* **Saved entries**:
■ ■ ■ ■ ■

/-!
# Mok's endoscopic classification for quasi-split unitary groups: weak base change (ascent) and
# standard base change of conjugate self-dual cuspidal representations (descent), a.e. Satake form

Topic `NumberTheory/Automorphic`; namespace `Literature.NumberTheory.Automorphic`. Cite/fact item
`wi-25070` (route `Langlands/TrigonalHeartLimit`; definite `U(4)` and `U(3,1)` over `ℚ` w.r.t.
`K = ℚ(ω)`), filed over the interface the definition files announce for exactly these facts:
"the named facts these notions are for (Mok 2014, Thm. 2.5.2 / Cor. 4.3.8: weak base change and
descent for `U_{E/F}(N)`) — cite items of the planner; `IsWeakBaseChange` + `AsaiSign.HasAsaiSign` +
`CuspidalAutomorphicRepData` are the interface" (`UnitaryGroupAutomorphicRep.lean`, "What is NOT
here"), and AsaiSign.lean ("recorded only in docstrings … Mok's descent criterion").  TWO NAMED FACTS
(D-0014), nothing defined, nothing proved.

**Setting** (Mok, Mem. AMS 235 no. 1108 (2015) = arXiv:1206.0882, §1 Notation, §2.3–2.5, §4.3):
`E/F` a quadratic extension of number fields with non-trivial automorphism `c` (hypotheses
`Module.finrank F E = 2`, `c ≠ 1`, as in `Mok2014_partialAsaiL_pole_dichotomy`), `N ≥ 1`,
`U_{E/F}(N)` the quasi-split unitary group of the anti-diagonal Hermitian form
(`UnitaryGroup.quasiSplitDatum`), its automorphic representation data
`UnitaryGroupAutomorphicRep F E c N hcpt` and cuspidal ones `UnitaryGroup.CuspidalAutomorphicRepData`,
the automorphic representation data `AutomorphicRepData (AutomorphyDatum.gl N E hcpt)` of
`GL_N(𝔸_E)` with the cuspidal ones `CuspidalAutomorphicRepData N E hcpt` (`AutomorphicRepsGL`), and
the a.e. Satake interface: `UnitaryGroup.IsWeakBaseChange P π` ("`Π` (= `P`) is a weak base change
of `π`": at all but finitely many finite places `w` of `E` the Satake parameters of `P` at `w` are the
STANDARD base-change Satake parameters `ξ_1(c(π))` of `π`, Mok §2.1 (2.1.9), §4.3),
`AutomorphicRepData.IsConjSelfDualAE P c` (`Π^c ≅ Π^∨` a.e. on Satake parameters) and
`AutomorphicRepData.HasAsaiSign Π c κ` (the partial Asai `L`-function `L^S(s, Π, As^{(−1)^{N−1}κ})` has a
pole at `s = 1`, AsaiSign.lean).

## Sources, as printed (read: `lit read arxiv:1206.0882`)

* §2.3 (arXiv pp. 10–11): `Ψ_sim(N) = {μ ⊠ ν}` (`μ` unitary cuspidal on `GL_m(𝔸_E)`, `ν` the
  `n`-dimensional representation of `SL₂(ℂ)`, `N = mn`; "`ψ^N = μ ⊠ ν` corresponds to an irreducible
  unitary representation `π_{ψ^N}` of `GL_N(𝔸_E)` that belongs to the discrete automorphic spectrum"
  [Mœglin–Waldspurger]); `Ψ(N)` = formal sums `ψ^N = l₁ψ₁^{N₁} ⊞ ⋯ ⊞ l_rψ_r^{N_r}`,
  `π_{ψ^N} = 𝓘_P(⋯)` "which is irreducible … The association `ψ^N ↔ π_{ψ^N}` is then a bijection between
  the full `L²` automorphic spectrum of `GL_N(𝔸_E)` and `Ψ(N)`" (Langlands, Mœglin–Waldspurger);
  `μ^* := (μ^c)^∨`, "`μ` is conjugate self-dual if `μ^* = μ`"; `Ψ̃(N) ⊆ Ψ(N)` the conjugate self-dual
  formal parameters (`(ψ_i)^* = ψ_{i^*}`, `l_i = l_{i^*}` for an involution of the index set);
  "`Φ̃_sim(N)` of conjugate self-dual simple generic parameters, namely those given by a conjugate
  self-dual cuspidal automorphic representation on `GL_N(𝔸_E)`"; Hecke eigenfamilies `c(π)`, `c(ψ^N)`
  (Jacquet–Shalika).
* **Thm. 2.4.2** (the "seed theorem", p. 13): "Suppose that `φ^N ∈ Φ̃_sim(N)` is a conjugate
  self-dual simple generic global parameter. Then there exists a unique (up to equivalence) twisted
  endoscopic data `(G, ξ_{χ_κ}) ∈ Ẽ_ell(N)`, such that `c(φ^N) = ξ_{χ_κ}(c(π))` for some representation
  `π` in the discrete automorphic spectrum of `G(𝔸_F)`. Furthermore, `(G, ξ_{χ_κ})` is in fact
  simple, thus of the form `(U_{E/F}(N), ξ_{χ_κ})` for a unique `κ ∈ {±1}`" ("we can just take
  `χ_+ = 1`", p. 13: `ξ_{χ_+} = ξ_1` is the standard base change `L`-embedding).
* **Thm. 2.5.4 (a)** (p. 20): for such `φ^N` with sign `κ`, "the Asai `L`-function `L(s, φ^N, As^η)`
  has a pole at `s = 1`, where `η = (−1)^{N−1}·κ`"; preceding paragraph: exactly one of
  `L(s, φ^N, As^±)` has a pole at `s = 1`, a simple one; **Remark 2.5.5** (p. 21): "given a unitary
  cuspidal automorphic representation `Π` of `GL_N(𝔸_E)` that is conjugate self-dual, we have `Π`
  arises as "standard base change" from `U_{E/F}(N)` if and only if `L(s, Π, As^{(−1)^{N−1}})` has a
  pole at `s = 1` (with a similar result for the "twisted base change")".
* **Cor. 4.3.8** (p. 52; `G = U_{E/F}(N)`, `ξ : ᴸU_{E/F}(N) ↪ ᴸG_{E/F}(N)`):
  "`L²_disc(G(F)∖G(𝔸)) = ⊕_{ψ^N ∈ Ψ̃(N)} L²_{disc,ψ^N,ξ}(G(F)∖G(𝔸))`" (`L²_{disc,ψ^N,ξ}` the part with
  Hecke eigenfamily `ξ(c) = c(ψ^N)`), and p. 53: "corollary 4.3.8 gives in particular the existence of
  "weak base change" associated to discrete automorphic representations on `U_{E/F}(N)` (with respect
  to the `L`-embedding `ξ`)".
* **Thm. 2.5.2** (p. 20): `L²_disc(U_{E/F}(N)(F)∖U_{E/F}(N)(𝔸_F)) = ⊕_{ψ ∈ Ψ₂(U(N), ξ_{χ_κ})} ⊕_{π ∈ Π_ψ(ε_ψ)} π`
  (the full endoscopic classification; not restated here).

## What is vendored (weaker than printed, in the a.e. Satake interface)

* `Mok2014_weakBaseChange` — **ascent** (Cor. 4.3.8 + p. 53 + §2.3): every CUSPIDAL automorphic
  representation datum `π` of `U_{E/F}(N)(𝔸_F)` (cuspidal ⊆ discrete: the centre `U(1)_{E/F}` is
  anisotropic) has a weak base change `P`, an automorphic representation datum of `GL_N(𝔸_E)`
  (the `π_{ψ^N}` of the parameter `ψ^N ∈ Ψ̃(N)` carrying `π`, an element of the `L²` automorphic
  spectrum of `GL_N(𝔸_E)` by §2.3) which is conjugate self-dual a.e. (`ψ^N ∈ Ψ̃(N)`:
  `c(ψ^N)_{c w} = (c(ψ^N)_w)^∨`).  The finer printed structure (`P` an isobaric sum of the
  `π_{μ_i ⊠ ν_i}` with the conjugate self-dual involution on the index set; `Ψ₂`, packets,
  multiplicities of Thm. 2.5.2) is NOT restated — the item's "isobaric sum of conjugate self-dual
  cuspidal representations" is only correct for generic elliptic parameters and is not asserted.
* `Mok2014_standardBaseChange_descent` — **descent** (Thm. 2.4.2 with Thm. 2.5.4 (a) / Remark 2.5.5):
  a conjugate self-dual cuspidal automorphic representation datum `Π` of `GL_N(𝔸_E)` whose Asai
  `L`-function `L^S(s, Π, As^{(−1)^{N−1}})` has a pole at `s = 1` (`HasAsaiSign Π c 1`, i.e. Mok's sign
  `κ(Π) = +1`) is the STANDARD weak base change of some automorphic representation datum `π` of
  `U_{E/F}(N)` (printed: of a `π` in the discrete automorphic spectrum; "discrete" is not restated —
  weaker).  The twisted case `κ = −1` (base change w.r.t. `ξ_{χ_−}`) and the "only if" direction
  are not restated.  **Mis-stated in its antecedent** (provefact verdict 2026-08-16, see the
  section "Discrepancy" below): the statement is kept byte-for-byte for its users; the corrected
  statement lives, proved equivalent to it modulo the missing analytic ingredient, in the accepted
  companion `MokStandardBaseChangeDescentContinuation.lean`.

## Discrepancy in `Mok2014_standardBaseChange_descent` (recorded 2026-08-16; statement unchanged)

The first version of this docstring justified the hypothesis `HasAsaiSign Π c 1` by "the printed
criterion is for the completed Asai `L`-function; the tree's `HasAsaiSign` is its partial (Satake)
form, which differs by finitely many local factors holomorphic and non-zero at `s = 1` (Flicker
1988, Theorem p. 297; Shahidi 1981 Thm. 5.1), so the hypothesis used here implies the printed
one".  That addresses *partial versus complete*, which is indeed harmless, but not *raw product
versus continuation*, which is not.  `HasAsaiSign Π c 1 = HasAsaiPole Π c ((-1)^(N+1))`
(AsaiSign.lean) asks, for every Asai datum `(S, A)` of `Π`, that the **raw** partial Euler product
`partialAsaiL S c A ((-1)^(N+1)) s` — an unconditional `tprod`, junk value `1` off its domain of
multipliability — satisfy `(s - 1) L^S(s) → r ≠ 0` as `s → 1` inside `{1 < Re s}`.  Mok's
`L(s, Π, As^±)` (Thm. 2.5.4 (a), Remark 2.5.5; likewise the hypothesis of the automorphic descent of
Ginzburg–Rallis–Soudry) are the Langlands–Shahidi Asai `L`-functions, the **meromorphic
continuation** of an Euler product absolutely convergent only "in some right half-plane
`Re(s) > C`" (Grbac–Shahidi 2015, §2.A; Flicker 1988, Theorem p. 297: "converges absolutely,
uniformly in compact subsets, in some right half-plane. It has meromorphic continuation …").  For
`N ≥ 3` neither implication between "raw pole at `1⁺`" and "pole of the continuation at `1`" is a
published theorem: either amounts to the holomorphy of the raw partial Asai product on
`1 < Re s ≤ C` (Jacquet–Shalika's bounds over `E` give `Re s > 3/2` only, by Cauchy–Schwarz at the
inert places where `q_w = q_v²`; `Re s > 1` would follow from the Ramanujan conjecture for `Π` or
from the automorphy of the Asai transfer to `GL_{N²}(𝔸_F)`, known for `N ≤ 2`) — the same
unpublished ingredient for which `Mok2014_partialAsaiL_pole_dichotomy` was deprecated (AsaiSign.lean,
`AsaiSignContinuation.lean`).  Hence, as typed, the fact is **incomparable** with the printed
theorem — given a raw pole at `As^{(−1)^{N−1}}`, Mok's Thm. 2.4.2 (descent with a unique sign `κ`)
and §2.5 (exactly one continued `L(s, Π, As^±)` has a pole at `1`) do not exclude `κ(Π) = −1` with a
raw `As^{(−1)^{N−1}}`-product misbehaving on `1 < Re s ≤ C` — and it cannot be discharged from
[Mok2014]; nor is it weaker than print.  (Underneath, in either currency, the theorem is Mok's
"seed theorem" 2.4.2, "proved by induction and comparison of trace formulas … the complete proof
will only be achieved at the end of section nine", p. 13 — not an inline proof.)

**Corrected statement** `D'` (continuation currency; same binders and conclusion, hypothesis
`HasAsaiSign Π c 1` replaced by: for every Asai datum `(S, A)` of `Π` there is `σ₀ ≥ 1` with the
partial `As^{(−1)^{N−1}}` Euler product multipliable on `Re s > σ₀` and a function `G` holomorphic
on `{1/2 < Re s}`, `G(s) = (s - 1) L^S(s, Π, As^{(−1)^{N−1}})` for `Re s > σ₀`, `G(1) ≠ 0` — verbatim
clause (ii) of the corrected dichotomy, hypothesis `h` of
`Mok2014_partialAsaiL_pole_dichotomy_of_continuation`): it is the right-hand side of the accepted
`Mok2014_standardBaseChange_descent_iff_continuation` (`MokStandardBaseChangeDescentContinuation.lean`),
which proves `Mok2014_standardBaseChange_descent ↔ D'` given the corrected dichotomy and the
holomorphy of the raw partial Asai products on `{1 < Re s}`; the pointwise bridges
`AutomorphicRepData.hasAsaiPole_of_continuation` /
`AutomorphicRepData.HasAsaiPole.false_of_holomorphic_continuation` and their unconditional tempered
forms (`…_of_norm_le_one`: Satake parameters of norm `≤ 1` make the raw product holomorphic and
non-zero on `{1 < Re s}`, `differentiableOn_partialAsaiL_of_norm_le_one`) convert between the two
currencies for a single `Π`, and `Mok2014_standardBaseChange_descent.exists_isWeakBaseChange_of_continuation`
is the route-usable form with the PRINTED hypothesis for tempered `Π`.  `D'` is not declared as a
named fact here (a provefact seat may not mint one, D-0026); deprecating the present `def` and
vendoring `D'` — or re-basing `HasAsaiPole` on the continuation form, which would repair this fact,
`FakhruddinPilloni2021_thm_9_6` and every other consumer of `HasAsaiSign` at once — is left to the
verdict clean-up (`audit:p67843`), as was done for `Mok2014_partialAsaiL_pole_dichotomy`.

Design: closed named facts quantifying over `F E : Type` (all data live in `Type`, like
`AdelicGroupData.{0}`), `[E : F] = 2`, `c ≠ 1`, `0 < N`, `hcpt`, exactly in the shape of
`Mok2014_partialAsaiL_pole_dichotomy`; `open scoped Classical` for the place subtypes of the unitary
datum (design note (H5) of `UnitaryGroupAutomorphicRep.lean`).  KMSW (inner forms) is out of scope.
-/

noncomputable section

■ ■ ■ ■ ■

* **WHAT THE TASK ASKS**: Your output should consist solely of the lines from the beginning of the entries through the line containing "and cuspidal ones", reproduced exactly.

* **COMPLETED TASK**:
/-!
# Mok's endoscopic classification for quasi-split unitary groups: weak base change (ascent) and
# standard base change of conjugate self-dual cuspidal representations (descent), a.e. Satake form

Topic `NumberTheory/Automorphic`; namespace `Literature.NumberTheory.Automorphic`. Cite/fact item
`wi-25070` (route `Langlands/TrigonalHeartLimit`; definite `U(4)` and `U(3,1)` over `ℚ` w.r.t.
`K = ℚ(ω)`), filed over the interface the definition files announce for exactly these facts:
"the named facts these notions are for (Mok 2014, Thm. 2.5.2 / Cor. 4.3.8: weak base change and
descent for `U_{E/F}(N)`) — cite items of the planner; `IsWeakBaseChange` + `AsaiSign.HasAsaiSign` +
`CuspidalAutomorphicRepData` are the interface" (`UnitaryGroupAutomorphicRep.lean`, "What is NOT
here"), and AsaiSign.lean ("recorded only in docstrings … Mok's descent criterion").  TWO NAMED FACTS
(D-0014), nothing defined, nothing proved.

**Setting** (Mok, Mem. AMS 235 no. 1108 (2015) = arXiv:1206.0882, §1 Notation, §2.3–2.5, §4.3):
`E/F` a quadratic extension of number fields with non-trivial automorphism `c` (hypotheses
`Module.finrank F E = 2`, `c ≠ 1`, as in `Mok2014_partialAsaiL_pole_dichotomy`), `N ≥ 1`,
`U_{E/F}(N)` the quasi-split unitary group of the anti-diagonal Hermitian form
(`UnitaryGroup.quasiSplitDatum`), its automorphic representation data
`UnitaryGroupAutomorphicRep F E c N hcpt` and cuspidal ones `UnitaryGroup.CuspidalAutomorphicRepData`,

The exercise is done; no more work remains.